═══ Records for the exercise ═══

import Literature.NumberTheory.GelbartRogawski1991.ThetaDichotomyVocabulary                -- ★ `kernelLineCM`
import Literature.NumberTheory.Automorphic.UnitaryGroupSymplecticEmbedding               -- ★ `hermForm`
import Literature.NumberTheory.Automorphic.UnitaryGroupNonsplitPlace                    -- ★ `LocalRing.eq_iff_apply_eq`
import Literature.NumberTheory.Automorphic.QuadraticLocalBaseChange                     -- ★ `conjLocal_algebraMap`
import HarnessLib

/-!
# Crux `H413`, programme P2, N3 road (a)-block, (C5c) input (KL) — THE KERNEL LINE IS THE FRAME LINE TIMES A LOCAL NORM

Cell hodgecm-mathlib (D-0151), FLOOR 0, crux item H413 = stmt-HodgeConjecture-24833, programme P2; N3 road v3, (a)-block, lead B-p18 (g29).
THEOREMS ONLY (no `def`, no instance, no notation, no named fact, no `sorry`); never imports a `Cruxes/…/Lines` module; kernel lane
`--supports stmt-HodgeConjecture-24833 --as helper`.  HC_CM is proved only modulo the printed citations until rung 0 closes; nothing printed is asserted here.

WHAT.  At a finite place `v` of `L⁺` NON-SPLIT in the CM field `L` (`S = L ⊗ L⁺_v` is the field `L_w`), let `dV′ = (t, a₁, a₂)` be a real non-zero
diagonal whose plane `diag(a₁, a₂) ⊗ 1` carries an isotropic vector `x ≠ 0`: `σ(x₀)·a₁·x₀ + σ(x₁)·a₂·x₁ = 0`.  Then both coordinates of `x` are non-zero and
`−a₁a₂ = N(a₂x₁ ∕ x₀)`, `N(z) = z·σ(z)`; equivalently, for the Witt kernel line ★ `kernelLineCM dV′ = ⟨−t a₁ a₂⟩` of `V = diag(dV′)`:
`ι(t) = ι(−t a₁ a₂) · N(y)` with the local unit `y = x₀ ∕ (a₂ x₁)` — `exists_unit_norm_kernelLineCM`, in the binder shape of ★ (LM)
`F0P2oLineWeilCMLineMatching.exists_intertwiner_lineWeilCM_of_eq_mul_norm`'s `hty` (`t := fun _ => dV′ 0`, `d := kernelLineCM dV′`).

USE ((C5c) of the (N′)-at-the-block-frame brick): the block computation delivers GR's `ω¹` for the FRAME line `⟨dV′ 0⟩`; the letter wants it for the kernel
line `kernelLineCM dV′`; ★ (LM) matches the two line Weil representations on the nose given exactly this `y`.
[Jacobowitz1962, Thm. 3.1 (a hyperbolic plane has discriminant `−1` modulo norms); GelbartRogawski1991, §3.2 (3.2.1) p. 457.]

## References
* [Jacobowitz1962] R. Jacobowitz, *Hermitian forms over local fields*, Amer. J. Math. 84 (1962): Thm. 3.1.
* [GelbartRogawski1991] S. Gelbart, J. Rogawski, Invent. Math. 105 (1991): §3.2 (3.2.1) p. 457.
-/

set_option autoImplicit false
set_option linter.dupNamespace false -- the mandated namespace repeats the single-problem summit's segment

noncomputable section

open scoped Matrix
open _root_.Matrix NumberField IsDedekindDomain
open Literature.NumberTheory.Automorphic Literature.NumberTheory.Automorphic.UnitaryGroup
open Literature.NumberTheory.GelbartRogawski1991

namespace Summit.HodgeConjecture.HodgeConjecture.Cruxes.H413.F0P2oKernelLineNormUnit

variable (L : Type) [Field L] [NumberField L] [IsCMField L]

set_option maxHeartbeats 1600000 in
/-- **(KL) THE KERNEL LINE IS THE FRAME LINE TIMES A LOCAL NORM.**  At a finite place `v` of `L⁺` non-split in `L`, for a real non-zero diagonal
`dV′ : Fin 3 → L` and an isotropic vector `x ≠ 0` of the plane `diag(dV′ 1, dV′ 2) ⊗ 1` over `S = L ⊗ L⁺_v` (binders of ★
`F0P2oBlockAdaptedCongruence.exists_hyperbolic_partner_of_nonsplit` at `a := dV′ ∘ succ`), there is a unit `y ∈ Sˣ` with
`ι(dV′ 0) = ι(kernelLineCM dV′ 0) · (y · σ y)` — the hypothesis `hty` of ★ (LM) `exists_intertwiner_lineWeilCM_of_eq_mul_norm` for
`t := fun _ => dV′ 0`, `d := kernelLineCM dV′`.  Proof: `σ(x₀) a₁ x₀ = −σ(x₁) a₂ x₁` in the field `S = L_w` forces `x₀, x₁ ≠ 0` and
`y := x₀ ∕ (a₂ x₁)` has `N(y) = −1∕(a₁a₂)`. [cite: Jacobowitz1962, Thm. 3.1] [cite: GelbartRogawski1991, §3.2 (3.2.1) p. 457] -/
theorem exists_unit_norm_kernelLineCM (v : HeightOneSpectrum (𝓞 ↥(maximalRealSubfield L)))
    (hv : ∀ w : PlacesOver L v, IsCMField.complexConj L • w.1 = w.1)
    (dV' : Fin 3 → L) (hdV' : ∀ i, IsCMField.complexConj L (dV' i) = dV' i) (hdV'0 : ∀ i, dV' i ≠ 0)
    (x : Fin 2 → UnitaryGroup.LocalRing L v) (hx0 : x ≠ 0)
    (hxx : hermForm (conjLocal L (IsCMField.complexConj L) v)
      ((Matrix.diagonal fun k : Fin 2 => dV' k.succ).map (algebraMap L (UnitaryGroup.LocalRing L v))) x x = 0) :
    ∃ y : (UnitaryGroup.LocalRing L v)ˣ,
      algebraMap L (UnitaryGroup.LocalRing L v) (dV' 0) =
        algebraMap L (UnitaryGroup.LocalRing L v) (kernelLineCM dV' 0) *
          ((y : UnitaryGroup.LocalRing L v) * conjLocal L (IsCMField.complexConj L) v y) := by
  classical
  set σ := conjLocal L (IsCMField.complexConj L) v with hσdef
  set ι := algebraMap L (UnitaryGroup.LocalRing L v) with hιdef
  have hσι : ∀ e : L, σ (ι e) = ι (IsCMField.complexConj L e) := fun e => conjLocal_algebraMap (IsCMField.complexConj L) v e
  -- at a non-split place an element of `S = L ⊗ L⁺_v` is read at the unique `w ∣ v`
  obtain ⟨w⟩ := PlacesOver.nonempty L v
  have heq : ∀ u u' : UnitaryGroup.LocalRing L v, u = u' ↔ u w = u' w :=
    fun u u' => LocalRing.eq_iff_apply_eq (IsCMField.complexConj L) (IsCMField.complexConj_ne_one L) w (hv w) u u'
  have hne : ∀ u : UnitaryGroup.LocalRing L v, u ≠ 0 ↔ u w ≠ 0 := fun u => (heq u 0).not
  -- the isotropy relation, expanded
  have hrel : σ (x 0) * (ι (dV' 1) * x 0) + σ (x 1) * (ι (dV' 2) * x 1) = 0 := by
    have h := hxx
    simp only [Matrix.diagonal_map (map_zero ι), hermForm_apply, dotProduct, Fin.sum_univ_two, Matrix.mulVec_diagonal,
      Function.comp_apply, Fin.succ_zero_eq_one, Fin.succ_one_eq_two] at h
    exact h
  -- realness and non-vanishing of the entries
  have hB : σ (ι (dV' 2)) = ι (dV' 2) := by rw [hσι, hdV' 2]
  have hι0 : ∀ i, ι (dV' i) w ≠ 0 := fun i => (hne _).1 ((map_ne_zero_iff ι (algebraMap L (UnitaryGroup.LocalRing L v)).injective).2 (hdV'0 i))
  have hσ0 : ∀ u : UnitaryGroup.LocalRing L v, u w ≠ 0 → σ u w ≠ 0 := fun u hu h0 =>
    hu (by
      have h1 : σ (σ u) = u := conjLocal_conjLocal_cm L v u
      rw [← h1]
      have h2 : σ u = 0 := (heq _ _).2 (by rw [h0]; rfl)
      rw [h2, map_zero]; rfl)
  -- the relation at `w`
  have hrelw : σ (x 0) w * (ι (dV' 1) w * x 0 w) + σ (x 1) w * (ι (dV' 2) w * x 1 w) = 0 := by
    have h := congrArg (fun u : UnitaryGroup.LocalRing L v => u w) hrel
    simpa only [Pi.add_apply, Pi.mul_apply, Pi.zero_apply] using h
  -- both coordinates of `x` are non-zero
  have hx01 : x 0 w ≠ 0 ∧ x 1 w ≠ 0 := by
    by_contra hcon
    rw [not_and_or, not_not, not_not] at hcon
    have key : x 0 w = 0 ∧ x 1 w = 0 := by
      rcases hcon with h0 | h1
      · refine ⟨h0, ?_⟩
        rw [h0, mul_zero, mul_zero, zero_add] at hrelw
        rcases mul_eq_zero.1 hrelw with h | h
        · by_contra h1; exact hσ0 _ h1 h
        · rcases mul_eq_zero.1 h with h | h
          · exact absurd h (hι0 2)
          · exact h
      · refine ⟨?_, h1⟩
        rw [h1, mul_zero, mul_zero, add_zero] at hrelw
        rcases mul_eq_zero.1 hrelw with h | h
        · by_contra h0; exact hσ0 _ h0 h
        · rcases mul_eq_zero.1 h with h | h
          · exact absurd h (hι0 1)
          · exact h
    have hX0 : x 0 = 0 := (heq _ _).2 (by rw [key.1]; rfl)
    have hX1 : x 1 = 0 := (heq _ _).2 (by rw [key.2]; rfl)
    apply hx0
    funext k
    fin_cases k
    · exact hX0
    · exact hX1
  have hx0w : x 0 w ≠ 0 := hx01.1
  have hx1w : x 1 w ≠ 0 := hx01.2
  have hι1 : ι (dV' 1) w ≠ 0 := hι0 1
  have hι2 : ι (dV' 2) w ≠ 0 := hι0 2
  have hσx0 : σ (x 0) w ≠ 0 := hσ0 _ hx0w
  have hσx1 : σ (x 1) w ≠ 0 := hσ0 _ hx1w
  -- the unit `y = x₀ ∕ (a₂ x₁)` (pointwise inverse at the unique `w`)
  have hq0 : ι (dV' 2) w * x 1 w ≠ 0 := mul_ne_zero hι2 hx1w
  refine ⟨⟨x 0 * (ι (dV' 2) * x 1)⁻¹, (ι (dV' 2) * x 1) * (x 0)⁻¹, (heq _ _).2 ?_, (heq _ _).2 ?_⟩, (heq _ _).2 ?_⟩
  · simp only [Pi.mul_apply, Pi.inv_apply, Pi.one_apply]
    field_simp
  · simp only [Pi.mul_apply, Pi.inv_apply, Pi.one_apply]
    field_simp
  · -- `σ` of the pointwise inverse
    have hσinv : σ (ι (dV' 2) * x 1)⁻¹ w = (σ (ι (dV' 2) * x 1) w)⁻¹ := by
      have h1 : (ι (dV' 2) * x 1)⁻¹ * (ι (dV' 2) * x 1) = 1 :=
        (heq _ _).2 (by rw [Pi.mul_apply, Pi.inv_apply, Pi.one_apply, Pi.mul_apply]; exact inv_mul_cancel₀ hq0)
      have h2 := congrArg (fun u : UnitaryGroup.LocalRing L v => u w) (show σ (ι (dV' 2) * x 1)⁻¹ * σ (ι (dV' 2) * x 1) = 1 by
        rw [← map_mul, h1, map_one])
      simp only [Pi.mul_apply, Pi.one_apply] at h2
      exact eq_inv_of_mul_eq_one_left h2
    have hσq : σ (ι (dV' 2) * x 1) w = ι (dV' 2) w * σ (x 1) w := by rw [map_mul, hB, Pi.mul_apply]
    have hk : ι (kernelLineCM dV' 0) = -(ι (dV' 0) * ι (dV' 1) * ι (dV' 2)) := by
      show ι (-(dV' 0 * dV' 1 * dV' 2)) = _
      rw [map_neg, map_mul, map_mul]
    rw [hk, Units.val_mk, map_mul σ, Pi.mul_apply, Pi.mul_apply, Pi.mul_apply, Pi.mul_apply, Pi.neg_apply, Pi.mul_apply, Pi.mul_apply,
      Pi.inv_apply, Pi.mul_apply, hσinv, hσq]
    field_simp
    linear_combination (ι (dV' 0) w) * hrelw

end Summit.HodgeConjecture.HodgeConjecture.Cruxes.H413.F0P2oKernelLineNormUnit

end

═══

- _What is required_:
Return only the part of the records above that opens with the line containing "y : (UnitaryGroup.LocalRing" and closes with the line containing "rw [h0, mul_zero, mul_zero, zero_add]", ends included.

- _Task answer_:
    ∃ y : (UnitaryGroup.LocalRing L v)ˣ,
      algebraMap L (UnitaryGroup.LocalRing L v) (dV' 0) =
        algebraMap L (UnitaryGroup.LocalRing L v) (kernelLineCM dV' 0) *
          ((y : UnitaryGroup.LocalRing L v) * conjLocal L (IsCMField.complexConj L) v y) := by
  classical
  set σ := conjLocal L (IsCMField.complexConj L) v with hσdef
  set ι := algebraMap L (UnitaryGroup.LocalRing L v) with hιdef
  have hσι : ∀ e : L, σ (ι e) = ι (IsCMField.complexConj L e) := fun e => conjLocal_algebraMap (IsCMField.complexConj L) v e
  -- at a non-split place an element of `S = L ⊗ L⁺_v` is read at the unique `w ∣ v`
  obtain ⟨w⟩ := PlacesOver.nonempty L v
  have heq : ∀ u u' : UnitaryGroup.LocalRing L v, u = u' ↔ u w = u' w :=
    fun u u' => LocalRing.eq_iff_apply_eq (IsCMField.complexConj L) (IsCMField.complexConj_ne_one L) w (hv w) u u'
  have hne : ∀ u : UnitaryGroup.LocalRing L v, u ≠ 0 ↔ u w ≠ 0 := fun u => (heq u 0).not
  -- the isotropy relation, expanded
  have hrel : σ (x 0) * (ι (dV' 1) * x 0) + σ (x 1) * (ι (dV' 2) * x 1) = 0 := by
    have h := hxx
    simp only [Matrix.diagonal_map (map_zero ι), hermForm_apply, dotProduct, Fin.sum_univ_two, Matrix.mulVec_diagonal,
      Function.comp_apply, Fin.succ_zero_eq_one, Fin.succ_one_eq_two] at h
    exact h
  -- realness and non-vanishing of the entries
  have hB : σ (ι (dV' 2)) = ι (dV' 2) := by rw [hσι, hdV' 2]
  have hι0 : ∀ i, ι (dV' i) w ≠ 0 := fun i => (hne _).1 ((map_ne_zero_iff ι (algebraMap L (UnitaryGroup.LocalRing L v)).injective).2 (hdV'0 i))
  have hσ0 : ∀ u : UnitaryGroup.LocalRing L v, u w ≠ 0 → σ u w ≠ 0 := fun u hu h0 =>
    hu (by
      have h1 : σ (σ u) = u := conjLocal_conjLocal_cm L v u
      rw [← h1]
      have h2 : σ u = 0 := (heq _ _).2 (by rw [h0]; rfl)
      rw [h2, map_zero]; rfl)
  -- the relation at `w`
  have hrelw : σ (x 0) w * (ι (dV' 1) w * x 0 w) + σ (x 1) w * (ι (dV' 2) w * x 1 w) = 0 := by
    have h := congrArg (fun u : UnitaryGroup.LocalRing L v => u w) hrel
    simpa only [Pi.add_apply, Pi.mul_apply, Pi.zero_apply] using h
  -- both coordinates of `x` are non-zero
  have hx01 : x 0 w ≠ 0 ∧ x 1 w ≠ 0 := by
    by_contra hcon
    rw [not_and_or, not_not, not_not] at hcon
    have key : x 0 w = 0 ∧ x 1 w = 0 := by
      rcases hcon with h0 | h1
      · refine ⟨h0, ?_⟩
        rw [h0, mul_zero, mul_zero, zero_add] at hrelw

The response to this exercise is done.